EXERCISE: Starting at the line that has "rw [le_div_iff₀ hTpos]" and stopping after the line that has "obtain ⟨C, c, hc, hA⟩ := hasAreaLawWith_onBall hd", reproduce the listing below exactly; omit everything else.

******************************

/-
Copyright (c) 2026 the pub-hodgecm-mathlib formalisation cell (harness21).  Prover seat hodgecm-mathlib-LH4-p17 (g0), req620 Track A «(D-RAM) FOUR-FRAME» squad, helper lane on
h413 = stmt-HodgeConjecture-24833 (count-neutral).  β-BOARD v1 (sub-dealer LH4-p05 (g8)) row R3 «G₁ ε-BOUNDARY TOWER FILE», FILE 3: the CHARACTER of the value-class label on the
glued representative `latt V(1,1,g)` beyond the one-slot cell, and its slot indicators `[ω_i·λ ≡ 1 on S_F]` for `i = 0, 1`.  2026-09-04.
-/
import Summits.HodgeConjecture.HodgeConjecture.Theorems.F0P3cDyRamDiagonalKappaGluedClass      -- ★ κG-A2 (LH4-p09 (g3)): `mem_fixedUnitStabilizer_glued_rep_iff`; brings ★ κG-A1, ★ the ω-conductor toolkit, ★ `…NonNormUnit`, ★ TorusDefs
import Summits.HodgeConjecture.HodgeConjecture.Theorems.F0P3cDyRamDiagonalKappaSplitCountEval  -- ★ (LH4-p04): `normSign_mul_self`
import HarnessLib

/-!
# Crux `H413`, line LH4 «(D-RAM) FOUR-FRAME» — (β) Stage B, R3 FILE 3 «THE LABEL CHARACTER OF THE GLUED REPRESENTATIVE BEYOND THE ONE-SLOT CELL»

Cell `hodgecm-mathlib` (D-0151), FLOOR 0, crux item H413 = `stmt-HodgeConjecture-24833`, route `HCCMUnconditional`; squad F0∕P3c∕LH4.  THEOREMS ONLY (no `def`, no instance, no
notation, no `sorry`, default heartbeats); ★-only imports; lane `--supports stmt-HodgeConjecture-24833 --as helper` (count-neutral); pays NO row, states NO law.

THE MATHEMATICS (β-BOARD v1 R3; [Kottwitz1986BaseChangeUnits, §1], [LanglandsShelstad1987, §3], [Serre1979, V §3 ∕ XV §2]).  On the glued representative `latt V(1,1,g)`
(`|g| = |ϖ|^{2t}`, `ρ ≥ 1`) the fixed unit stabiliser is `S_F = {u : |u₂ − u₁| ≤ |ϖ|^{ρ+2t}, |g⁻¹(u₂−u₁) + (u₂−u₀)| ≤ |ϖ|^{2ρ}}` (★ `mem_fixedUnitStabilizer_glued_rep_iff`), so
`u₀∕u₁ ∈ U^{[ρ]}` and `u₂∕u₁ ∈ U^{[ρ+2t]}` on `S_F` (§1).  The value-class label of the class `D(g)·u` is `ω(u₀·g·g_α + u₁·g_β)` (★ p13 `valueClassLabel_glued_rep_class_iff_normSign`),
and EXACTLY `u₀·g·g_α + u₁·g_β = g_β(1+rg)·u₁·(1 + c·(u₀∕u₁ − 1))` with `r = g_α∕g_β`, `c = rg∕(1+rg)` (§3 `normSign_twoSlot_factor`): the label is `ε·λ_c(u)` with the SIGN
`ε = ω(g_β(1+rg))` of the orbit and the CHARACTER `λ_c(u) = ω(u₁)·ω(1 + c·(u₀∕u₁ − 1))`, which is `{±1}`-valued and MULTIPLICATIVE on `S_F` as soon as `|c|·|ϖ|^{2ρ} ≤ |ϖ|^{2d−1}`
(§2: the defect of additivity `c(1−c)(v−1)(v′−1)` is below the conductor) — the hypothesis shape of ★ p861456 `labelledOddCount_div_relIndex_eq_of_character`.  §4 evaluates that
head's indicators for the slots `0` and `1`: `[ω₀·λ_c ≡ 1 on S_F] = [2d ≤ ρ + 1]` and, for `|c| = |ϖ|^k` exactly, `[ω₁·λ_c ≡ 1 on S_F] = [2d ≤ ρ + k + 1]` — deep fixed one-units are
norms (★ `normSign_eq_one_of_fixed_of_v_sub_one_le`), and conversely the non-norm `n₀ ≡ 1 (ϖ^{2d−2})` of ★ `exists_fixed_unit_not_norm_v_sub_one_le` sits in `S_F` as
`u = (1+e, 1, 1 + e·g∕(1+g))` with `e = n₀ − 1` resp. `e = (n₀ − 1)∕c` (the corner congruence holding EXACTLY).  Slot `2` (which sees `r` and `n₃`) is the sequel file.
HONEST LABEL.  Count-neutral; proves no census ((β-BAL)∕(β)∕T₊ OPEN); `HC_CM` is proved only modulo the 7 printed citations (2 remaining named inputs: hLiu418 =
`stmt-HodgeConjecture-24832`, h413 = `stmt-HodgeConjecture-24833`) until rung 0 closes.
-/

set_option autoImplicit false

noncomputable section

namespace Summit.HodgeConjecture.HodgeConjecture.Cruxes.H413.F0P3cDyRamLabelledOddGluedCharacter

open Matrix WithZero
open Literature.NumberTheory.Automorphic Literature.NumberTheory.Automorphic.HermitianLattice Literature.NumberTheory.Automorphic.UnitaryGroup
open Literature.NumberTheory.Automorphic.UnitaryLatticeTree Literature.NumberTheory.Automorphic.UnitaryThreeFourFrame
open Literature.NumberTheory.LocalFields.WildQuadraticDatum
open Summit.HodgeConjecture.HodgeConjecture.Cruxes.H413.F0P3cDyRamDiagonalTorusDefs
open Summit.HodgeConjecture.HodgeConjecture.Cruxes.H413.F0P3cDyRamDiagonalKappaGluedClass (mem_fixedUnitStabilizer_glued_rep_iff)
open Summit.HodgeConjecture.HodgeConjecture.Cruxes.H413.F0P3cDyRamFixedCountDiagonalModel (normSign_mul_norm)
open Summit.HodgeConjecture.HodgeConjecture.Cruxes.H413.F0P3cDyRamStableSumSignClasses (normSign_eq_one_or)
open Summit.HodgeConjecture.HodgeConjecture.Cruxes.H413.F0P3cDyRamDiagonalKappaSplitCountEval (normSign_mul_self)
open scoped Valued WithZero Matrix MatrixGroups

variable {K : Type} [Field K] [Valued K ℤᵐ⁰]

******************************

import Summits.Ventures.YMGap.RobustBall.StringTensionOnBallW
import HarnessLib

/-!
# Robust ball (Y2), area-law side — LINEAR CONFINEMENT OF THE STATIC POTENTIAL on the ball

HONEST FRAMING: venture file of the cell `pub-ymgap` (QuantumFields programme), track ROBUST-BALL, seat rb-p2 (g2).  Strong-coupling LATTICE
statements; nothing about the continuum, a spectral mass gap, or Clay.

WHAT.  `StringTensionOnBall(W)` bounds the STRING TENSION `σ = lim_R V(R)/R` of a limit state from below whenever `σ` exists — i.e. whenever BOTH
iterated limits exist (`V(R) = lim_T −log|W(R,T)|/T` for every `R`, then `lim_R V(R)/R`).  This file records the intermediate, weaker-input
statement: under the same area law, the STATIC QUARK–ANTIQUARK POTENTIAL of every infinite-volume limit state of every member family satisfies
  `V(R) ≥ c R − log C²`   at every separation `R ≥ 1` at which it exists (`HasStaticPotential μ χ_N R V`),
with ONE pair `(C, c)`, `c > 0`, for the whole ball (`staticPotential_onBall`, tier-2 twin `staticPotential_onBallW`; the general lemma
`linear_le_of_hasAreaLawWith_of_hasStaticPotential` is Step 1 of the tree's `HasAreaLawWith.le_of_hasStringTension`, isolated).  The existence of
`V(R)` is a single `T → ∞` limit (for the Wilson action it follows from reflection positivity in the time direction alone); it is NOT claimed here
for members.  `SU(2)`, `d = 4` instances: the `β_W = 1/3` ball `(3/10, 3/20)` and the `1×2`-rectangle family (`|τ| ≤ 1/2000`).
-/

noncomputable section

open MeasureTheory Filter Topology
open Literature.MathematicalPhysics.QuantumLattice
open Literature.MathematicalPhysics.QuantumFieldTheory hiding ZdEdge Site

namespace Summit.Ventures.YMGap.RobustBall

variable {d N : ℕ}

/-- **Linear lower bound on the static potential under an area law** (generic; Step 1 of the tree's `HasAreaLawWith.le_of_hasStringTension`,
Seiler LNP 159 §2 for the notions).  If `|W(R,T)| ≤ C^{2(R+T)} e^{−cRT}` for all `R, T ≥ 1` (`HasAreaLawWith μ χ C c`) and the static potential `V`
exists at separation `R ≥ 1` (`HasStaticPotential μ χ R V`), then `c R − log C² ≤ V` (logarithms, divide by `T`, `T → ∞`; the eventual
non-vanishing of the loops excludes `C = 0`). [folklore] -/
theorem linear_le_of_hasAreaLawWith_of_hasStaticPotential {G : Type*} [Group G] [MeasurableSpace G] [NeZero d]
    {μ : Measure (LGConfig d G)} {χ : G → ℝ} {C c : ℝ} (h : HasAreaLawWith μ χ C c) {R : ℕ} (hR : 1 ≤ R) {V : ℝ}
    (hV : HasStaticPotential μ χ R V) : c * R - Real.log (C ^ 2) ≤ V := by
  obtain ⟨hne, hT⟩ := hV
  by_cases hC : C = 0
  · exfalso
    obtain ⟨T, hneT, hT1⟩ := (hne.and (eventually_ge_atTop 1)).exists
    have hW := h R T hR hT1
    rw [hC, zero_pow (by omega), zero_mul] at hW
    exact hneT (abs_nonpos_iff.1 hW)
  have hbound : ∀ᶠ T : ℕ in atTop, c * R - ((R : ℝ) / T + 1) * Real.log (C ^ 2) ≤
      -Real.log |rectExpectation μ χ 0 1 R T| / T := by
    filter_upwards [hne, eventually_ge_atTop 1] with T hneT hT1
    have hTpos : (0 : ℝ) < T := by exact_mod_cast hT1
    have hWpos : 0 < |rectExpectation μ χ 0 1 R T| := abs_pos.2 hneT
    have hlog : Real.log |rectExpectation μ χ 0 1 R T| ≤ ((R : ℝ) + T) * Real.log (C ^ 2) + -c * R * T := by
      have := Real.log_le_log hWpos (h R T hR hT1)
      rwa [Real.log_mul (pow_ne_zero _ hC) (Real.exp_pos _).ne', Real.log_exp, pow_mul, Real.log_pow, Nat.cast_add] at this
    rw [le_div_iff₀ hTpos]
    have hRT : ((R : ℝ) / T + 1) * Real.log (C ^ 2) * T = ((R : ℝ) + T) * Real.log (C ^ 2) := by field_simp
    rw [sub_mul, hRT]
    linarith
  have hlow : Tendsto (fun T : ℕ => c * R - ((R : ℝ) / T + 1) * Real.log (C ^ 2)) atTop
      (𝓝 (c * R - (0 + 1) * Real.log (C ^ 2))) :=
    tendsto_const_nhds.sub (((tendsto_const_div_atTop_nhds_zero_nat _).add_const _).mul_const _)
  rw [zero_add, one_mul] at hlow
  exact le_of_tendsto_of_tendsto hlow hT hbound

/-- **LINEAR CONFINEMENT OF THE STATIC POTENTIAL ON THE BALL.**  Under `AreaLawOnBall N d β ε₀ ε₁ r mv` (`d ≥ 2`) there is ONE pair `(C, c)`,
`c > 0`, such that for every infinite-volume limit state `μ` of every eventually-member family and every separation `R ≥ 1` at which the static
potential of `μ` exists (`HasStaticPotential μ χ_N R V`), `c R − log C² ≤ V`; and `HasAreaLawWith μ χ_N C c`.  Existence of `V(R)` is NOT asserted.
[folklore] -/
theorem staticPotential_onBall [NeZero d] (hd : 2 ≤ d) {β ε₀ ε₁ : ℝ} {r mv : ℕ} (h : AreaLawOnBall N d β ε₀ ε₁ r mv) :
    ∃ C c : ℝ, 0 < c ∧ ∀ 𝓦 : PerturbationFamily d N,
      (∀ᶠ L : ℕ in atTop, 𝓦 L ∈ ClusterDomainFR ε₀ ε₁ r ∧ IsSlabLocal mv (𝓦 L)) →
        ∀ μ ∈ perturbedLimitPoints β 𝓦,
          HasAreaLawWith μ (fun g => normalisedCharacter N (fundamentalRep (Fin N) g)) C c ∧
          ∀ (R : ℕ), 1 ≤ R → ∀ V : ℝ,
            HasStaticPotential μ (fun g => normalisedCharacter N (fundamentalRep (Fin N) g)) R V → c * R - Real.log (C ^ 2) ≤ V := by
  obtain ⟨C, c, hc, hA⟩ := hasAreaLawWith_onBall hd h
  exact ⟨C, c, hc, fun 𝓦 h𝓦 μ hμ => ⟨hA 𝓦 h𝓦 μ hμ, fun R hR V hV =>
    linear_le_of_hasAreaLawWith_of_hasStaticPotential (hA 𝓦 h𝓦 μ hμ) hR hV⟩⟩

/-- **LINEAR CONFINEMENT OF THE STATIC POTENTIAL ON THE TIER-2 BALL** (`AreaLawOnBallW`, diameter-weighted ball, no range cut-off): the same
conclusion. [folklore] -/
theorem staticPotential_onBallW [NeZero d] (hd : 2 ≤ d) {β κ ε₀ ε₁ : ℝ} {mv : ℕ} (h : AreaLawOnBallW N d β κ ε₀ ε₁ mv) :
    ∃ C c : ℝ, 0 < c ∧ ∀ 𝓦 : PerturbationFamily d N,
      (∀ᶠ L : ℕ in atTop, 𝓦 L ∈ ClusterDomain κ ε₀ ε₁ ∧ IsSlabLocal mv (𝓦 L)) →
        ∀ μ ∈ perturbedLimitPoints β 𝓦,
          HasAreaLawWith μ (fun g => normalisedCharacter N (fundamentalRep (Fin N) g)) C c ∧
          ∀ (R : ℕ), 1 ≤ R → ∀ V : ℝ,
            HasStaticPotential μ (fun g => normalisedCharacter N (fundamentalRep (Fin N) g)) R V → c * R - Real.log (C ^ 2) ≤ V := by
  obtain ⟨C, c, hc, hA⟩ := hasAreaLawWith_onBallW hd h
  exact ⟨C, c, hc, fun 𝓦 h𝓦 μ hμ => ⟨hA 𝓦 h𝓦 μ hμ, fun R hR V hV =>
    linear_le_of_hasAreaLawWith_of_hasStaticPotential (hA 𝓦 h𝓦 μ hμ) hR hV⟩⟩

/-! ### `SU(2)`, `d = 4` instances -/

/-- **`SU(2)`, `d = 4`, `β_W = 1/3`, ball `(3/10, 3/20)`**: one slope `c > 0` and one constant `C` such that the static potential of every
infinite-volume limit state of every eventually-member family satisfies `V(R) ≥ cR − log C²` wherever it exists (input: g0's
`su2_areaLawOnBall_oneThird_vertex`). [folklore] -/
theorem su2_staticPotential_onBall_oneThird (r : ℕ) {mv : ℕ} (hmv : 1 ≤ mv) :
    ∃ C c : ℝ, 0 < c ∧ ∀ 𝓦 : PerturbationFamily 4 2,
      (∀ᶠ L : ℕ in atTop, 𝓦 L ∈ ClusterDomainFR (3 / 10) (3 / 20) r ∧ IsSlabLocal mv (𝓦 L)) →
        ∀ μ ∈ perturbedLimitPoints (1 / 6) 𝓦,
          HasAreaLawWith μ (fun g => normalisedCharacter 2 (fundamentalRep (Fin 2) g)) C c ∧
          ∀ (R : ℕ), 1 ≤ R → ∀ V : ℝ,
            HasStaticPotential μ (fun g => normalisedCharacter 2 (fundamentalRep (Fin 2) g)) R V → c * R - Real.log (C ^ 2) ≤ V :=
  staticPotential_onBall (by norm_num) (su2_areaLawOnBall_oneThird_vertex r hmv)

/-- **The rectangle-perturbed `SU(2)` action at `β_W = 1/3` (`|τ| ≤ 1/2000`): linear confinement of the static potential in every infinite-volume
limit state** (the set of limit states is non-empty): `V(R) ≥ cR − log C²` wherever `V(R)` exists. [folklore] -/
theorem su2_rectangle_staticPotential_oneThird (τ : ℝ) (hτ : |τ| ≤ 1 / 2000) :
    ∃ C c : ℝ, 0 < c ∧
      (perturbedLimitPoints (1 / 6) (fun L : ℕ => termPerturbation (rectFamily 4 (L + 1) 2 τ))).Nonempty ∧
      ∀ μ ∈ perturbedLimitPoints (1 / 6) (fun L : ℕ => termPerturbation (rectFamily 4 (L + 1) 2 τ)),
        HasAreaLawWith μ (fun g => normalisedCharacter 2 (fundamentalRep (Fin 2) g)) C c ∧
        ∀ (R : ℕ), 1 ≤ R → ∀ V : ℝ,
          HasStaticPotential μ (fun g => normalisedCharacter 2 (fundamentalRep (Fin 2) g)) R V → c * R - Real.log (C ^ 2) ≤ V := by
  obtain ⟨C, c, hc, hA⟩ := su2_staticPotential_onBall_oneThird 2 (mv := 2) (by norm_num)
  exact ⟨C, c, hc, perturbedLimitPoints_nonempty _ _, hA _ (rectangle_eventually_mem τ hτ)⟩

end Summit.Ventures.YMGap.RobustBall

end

******************************

TASK RESULT:
    rw [le_div_iff₀ hTpos]
    have hRT : ((R : ℝ) / T + 1) * Real.log (C ^ 2) * T = ((R : ℝ) + T) * Real.log (C ^ 2) := by field_simp
    rw [sub_mul, hRT]
    linarith
  have hlow : Tendsto (fun T : ℕ => c * R - ((R : ℝ) / T + 1) * Real.log (C ^ 2)) atTop
      (𝓝 (c * R - (0 + 1) * Real.log (C ^ 2))) :=
    tendsto_const_nhds.sub (((tendsto_const_div_atTop_nhds_zero_nat _).add_const _).mul_const _)
  rw [zero_add, one_mul] at hlow
  exact le_of_tendsto_of_tendsto hlow hT hbound

/-- **LINEAR CONFINEMENT OF THE STATIC POTENTIAL ON THE BALL.**  Under `AreaLawOnBall N d β ε₀ ε₁ r mv` (`d ≥ 2`) there is ONE pair `(C, c)`,
`c > 0`, such that for every infinite-volume limit state `μ` of every eventually-member family and every separation `R ≥ 1` at which the static
potential of `μ` exists (`HasStaticPotential μ χ_N R V`), `c R − log C² ≤ V`; and `HasAreaLawWith μ χ_N C c`.  Existence of `V(R)` is NOT asserted.
[folklore] -/
theorem staticPotential_onBall [NeZero d] (hd : 2 ≤ d) {β ε₀ ε₁ : ℝ} {r mv : ℕ} (h : AreaLawOnBall N d β ε₀ ε₁ r mv) :
    ∃ C c : ℝ, 0 < c ∧ ∀ 𝓦 : PerturbationFamily d N,
      (∀ᶠ L : ℕ in atTop, 𝓦 L ∈ ClusterDomainFR ε₀ ε₁ r ∧ IsSlabLocal mv (𝓦 L)) →
        ∀ μ ∈ perturbedLimitPoints β 𝓦,
          HasAreaLawWith μ (fun g => normalisedCharacter N (fundamentalRep (Fin N) g)) C c ∧
          ∀ (R : ℕ), 1 ≤ R → ∀ V : ℝ,
            HasStaticPotential μ (fun g => normalisedCharacter N (fundamentalRep (Fin N) g)) R V → c * R - Real.log (C ^ 2) ≤ V := by
  obtain ⟨C, c, hc, hA⟩ := hasAreaLawWith_onBall hd h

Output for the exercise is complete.